> Description of the task
Please copy exactly the lines that run from the start of the entries to the line containing "This file types", inclusive.

================================

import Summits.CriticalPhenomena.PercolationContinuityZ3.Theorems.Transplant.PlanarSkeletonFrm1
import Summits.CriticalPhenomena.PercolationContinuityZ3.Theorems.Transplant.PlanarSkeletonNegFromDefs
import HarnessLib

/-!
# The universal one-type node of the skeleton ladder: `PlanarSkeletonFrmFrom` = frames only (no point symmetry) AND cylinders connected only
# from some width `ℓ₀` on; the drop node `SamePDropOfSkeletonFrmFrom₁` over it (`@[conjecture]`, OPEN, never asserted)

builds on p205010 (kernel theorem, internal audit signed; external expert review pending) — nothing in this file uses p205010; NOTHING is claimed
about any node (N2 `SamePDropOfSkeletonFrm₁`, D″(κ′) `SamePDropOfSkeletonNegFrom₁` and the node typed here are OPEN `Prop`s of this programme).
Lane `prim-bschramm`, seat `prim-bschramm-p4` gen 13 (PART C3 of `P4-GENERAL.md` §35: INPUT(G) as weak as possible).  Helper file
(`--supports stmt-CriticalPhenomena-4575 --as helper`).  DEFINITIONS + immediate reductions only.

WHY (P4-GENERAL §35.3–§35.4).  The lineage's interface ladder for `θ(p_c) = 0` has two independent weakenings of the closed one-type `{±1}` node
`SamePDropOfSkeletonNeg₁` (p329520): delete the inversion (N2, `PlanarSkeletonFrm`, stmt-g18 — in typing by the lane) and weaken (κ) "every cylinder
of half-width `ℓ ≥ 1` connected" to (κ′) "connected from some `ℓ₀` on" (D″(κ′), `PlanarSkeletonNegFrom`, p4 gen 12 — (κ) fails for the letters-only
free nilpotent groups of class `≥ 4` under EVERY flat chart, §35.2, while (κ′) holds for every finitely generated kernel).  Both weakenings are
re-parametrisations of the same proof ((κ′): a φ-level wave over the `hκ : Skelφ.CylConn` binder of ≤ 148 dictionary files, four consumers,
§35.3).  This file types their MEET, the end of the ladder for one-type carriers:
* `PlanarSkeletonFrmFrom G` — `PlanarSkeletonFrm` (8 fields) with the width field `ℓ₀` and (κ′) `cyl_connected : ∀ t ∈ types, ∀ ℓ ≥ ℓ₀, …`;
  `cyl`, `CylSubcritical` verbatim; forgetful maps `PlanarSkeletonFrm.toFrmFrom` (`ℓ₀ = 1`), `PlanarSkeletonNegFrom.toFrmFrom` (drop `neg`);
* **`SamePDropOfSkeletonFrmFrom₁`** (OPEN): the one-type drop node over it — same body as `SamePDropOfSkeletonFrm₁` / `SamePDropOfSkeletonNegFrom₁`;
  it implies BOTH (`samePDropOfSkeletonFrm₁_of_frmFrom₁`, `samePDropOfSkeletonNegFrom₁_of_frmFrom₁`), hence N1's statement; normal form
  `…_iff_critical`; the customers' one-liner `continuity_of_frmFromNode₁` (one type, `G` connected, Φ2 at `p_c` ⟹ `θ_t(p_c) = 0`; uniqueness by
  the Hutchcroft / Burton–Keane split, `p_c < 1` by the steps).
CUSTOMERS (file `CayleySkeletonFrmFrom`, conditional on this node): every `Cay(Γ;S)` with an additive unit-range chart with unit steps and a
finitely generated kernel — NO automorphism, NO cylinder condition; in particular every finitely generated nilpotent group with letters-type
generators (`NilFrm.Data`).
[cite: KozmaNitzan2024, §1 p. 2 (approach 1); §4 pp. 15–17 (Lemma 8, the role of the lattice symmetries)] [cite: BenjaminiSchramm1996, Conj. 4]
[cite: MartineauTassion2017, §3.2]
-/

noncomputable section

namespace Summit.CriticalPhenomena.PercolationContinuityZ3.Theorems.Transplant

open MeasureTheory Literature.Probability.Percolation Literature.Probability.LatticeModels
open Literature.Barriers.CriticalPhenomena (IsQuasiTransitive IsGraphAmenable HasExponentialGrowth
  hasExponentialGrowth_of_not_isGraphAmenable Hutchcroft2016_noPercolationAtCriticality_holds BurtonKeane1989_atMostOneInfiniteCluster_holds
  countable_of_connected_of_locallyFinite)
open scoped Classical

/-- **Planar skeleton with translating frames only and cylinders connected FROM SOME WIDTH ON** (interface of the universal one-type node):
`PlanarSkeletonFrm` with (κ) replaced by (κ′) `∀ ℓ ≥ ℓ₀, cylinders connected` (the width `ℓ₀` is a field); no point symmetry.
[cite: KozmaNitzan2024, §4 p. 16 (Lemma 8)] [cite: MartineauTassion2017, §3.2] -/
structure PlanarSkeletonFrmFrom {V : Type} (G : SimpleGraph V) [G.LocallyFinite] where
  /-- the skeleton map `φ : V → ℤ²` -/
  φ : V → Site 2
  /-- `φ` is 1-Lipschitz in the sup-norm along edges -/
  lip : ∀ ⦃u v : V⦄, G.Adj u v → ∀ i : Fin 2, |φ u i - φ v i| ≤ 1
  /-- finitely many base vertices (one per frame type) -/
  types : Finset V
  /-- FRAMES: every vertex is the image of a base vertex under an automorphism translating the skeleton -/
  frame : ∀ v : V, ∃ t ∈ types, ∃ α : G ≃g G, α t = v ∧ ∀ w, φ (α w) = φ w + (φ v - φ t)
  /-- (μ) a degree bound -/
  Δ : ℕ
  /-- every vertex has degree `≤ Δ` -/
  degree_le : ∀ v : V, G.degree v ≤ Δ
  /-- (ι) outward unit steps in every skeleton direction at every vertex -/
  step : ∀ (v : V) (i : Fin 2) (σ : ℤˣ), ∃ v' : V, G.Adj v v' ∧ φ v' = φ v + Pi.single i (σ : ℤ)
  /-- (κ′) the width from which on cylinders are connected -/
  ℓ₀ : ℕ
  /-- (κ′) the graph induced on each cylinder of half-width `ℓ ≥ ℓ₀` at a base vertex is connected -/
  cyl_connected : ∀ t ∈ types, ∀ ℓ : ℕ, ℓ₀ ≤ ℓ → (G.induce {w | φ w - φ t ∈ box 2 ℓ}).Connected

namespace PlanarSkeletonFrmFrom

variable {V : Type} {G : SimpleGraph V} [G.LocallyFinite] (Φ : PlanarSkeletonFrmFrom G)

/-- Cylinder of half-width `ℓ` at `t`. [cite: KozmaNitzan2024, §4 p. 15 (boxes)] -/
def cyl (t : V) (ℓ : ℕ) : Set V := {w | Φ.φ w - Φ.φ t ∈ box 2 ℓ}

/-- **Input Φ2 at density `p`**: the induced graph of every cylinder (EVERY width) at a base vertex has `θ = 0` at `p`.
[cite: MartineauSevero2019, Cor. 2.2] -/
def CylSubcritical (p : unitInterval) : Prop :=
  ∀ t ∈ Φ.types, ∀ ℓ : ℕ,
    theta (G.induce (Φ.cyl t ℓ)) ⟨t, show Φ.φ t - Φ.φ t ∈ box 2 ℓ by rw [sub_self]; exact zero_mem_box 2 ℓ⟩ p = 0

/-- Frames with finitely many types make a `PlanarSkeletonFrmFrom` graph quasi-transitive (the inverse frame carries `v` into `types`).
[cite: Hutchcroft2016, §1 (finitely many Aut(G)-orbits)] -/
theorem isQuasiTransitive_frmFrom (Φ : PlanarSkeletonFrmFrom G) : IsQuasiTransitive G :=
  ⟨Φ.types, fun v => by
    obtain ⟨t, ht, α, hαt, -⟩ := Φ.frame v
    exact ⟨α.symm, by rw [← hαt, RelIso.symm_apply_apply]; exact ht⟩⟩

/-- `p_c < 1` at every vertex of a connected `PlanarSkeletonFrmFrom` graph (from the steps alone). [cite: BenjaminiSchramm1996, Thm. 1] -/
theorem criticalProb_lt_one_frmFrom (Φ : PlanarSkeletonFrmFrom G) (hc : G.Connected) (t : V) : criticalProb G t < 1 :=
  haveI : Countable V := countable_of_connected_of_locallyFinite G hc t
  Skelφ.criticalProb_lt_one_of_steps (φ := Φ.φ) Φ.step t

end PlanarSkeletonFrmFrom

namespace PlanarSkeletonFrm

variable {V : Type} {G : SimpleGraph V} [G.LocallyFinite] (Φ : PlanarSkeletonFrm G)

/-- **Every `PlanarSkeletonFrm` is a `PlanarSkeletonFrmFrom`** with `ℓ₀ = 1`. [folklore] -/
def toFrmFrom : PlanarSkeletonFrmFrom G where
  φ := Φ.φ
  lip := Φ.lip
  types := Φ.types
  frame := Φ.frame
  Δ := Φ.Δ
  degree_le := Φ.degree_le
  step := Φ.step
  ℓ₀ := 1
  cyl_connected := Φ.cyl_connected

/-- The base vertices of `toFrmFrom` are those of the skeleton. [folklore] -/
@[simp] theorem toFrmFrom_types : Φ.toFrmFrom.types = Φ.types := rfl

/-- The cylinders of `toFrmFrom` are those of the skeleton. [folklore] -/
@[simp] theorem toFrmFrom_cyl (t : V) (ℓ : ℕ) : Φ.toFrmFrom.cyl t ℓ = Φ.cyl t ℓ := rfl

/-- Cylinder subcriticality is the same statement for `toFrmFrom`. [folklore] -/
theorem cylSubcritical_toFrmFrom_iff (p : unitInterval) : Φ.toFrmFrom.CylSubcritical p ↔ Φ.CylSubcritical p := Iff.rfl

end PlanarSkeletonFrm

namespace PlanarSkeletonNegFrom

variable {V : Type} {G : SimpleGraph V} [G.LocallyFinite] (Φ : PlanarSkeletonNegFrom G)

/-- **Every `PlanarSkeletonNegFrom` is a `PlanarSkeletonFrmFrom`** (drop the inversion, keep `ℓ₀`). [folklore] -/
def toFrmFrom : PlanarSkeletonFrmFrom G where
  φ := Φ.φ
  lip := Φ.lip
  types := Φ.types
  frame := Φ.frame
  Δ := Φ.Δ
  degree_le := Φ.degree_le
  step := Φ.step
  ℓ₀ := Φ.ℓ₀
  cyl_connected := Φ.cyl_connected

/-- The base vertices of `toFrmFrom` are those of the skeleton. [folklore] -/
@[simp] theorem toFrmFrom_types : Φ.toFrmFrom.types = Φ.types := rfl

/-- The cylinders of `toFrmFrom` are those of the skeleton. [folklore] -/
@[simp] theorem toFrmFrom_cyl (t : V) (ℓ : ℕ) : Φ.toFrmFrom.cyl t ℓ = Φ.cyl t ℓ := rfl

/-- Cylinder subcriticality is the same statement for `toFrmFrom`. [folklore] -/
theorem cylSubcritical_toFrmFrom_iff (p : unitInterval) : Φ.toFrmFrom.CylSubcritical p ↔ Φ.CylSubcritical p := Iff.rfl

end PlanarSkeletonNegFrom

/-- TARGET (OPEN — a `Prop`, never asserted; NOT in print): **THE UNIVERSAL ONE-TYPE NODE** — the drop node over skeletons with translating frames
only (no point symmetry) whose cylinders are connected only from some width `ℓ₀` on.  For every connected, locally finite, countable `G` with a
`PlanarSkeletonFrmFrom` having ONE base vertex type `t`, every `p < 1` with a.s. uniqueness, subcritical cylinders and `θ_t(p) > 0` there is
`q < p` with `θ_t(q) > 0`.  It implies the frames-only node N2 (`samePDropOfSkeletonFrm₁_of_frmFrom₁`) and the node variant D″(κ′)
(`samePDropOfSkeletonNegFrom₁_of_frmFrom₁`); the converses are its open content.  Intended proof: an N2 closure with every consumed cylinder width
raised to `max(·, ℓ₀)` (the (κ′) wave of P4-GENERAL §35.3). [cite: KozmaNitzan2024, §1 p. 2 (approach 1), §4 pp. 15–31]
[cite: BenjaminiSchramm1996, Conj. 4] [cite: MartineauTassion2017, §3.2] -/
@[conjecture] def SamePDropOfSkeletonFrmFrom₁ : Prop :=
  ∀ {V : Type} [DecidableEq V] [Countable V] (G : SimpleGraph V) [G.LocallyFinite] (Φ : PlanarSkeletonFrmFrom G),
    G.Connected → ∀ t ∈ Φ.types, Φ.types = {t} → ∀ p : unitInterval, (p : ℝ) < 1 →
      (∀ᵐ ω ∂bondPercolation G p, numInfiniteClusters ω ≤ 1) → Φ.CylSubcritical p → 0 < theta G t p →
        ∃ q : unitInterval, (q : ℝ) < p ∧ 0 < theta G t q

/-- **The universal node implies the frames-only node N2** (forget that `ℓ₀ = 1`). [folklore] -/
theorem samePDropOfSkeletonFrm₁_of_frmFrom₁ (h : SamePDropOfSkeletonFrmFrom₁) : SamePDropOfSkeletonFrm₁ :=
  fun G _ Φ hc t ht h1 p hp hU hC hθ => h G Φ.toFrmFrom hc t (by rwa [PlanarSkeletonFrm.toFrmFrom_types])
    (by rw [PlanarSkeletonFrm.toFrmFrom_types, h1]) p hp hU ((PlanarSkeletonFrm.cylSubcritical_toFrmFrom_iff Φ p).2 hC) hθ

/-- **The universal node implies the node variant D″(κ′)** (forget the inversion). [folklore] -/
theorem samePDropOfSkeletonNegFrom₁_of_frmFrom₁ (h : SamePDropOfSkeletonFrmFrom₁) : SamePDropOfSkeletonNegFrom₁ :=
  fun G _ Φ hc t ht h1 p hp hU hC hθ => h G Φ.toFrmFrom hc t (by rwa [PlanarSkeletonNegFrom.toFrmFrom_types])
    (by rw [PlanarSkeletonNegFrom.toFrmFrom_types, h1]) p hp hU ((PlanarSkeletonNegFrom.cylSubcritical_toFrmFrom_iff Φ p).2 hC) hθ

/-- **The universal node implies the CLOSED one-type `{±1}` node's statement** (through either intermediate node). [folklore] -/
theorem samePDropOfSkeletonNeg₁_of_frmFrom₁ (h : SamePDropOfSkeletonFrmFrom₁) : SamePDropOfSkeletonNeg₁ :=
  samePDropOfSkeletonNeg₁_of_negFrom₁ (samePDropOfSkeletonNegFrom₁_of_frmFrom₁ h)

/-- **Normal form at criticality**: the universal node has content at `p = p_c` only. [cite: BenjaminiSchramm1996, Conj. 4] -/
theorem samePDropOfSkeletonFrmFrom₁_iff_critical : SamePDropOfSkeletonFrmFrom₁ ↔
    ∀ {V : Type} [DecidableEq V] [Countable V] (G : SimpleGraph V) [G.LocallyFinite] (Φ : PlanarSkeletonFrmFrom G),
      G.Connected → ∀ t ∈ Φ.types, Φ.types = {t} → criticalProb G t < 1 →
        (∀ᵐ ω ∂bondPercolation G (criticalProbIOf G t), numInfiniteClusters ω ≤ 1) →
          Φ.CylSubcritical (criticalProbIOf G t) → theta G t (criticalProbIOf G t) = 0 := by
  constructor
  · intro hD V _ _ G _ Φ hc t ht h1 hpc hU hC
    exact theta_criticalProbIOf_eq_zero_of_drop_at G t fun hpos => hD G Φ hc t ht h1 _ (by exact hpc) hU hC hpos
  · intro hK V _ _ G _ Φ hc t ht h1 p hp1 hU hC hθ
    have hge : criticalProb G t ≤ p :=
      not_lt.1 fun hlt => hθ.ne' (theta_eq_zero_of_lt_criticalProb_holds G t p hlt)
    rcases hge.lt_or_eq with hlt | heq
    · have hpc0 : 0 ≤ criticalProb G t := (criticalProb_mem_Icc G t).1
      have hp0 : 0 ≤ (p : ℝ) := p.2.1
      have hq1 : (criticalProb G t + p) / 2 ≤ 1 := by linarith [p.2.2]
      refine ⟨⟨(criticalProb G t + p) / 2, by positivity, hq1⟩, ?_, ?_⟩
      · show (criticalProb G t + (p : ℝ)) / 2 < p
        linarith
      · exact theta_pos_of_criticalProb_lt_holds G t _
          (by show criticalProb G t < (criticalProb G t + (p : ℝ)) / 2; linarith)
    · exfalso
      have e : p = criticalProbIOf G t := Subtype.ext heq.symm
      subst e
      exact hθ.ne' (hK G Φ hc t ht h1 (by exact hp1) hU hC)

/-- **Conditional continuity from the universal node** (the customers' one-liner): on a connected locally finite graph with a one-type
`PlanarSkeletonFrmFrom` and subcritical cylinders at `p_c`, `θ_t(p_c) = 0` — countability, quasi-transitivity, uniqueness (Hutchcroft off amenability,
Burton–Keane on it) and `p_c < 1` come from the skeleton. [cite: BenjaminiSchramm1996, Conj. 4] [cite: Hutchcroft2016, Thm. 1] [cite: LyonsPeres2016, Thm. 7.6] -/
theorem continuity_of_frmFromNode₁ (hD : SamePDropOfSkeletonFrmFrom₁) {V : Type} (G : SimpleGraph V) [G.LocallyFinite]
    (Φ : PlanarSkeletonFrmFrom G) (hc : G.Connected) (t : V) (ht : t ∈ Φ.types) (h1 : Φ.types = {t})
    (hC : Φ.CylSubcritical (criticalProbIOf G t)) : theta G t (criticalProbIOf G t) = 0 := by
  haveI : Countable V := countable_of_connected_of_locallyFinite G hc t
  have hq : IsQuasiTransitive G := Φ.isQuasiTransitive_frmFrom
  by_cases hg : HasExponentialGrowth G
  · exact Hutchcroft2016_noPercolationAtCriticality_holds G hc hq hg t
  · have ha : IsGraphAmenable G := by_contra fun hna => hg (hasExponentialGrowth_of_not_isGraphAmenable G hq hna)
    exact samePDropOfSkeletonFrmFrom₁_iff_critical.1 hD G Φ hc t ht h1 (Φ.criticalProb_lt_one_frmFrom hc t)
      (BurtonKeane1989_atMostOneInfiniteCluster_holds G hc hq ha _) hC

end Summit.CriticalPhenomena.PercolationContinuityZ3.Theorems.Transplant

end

================================

> Completed exercise
import Summits.CriticalPhenomena.PercolationContinuityZ3.Theorems.Transplant.PlanarSkeletonFrm1
import Summits.CriticalPhenomena.PercolationContinuityZ3.Theorems.Transplant.PlanarSkeletonNegFromDefs
import HarnessLib

/-!
# The universal one-type node of the skeleton ladder: `PlanarSkeletonFrmFrom` = frames only (no point symmetry) AND cylinders connected only
# from some width `ℓ₀` on; the drop node `SamePDropOfSkeletonFrmFrom₁` over it (`@[conjecture]`, OPEN, never asserted)

builds on p205010 (kernel theorem, internal audit signed; external expert review pending) — nothing in this file uses p205010; NOTHING is claimed
about any node (N2 `SamePDropOfSkeletonFrm₁`, D″(κ′) `SamePDropOfSkeletonNegFrom₁` and the node typed here are OPEN `Prop`s of this programme).
Lane `prim-bschramm`, seat `prim-bschramm-p4` gen 13 (PART C3 of `P4-GENERAL.md` §35: INPUT(G) as weak as possible).  Helper file
(`--supports stmt-CriticalPhenomena-4575 --as helper`).  DEFINITIONS + immediate reductions only.

WHY (P4-GENERAL §35.3–§35.4).  The lineage's interface ladder for `θ(p_c) = 0` has two independent weakenings of the closed one-type `{±1}` node
`SamePDropOfSkeletonNeg₁` (p329520): delete the inversion (N2, `PlanarSkeletonFrm`, stmt-g18 — in typing by the lane) and weaken (κ) "every cylinder
of half-width `ℓ ≥ 1` connected" to (κ′) "connected from some `ℓ₀` on" (D″(κ′), `PlanarSkeletonNegFrom`, p4 gen 12 — (κ) fails for the letters-only
free nilpotent groups of class `≥ 4` under EVERY flat chart, §35.2, while (κ′) holds for every finitely generated kernel).  Both weakenings are
re-parametrisations of the same proof ((κ′): a φ-level wave over the `hκ : Skelφ.CylConn` binder of ≤ 148 dictionary files, four consumers,
§35.3).  This file types their MEET, the end of the ladder for one-type carriers:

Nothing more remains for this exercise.